(RECORD EXTRACTS)

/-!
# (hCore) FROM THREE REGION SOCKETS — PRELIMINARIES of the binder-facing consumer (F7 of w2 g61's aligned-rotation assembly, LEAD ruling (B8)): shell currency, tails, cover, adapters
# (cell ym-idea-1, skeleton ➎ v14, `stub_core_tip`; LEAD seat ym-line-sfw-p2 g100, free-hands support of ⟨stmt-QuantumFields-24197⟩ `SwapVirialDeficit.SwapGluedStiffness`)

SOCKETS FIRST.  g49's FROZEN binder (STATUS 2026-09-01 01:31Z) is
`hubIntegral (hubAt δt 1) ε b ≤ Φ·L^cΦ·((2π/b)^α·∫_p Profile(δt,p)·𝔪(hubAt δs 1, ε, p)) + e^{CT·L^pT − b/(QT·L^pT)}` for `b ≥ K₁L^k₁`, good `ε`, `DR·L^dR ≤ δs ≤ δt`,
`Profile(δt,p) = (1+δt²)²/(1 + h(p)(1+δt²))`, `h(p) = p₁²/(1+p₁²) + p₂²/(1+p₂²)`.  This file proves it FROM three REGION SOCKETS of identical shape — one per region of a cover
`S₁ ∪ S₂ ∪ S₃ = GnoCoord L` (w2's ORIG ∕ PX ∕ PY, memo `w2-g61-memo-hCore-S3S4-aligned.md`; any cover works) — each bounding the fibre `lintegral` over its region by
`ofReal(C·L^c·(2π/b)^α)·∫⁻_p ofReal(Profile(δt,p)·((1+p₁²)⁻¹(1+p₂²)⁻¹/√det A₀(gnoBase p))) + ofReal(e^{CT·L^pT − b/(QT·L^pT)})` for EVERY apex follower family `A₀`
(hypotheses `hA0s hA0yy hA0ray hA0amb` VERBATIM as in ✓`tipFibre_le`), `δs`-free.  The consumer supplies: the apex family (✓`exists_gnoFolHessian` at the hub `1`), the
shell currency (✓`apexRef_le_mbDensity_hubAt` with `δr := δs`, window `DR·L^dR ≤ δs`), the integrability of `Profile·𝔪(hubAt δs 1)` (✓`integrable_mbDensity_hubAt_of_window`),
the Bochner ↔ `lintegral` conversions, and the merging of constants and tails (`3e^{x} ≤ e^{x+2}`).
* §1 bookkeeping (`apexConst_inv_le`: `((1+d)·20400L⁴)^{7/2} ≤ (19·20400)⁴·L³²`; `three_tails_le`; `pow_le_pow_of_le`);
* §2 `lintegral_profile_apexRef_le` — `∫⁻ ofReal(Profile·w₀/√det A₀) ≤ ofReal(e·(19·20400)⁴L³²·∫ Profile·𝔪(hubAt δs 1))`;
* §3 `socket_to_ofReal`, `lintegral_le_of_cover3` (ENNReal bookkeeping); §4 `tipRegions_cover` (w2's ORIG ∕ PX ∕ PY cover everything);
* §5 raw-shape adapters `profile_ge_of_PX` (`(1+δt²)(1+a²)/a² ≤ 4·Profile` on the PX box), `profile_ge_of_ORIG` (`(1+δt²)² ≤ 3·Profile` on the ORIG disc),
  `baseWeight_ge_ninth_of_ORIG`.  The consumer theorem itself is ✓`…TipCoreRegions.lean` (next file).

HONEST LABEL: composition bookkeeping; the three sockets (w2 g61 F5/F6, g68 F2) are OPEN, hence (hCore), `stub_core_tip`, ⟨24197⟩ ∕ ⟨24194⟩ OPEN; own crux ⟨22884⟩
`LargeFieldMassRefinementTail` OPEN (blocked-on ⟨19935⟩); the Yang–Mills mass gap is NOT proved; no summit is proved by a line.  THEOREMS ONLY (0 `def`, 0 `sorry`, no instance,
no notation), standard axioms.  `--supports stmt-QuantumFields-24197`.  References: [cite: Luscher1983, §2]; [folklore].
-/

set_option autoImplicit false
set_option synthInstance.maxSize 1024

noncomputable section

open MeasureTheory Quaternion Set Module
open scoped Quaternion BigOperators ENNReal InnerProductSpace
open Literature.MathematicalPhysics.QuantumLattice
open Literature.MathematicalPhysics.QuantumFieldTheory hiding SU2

(End RECORD EXTRACTS)

TASK GOAL → With the line that has "OPEN (blocked-on ⟨19935⟩);" as the first and the line that has "set_option synthInstance.maxSize 1024" as the last, repeat exactly that run of lines above and no more.

WRITTEN ANSWER →
`LargeFieldMassRefinementTail` OPEN (blocked-on ⟨19935⟩); the Yang–Mills mass gap is NOT proved; no summit is proved by a line.  THEOREMS ONLY (0 `def`, 0 `sorry`, no instance,
no notation), standard axioms.  `--supports stmt-QuantumFields-24197`.  References: [cite: Luscher1983, §2]; [folklore].
-/

set_option autoImplicit false
set_option synthInstance.maxSize 1024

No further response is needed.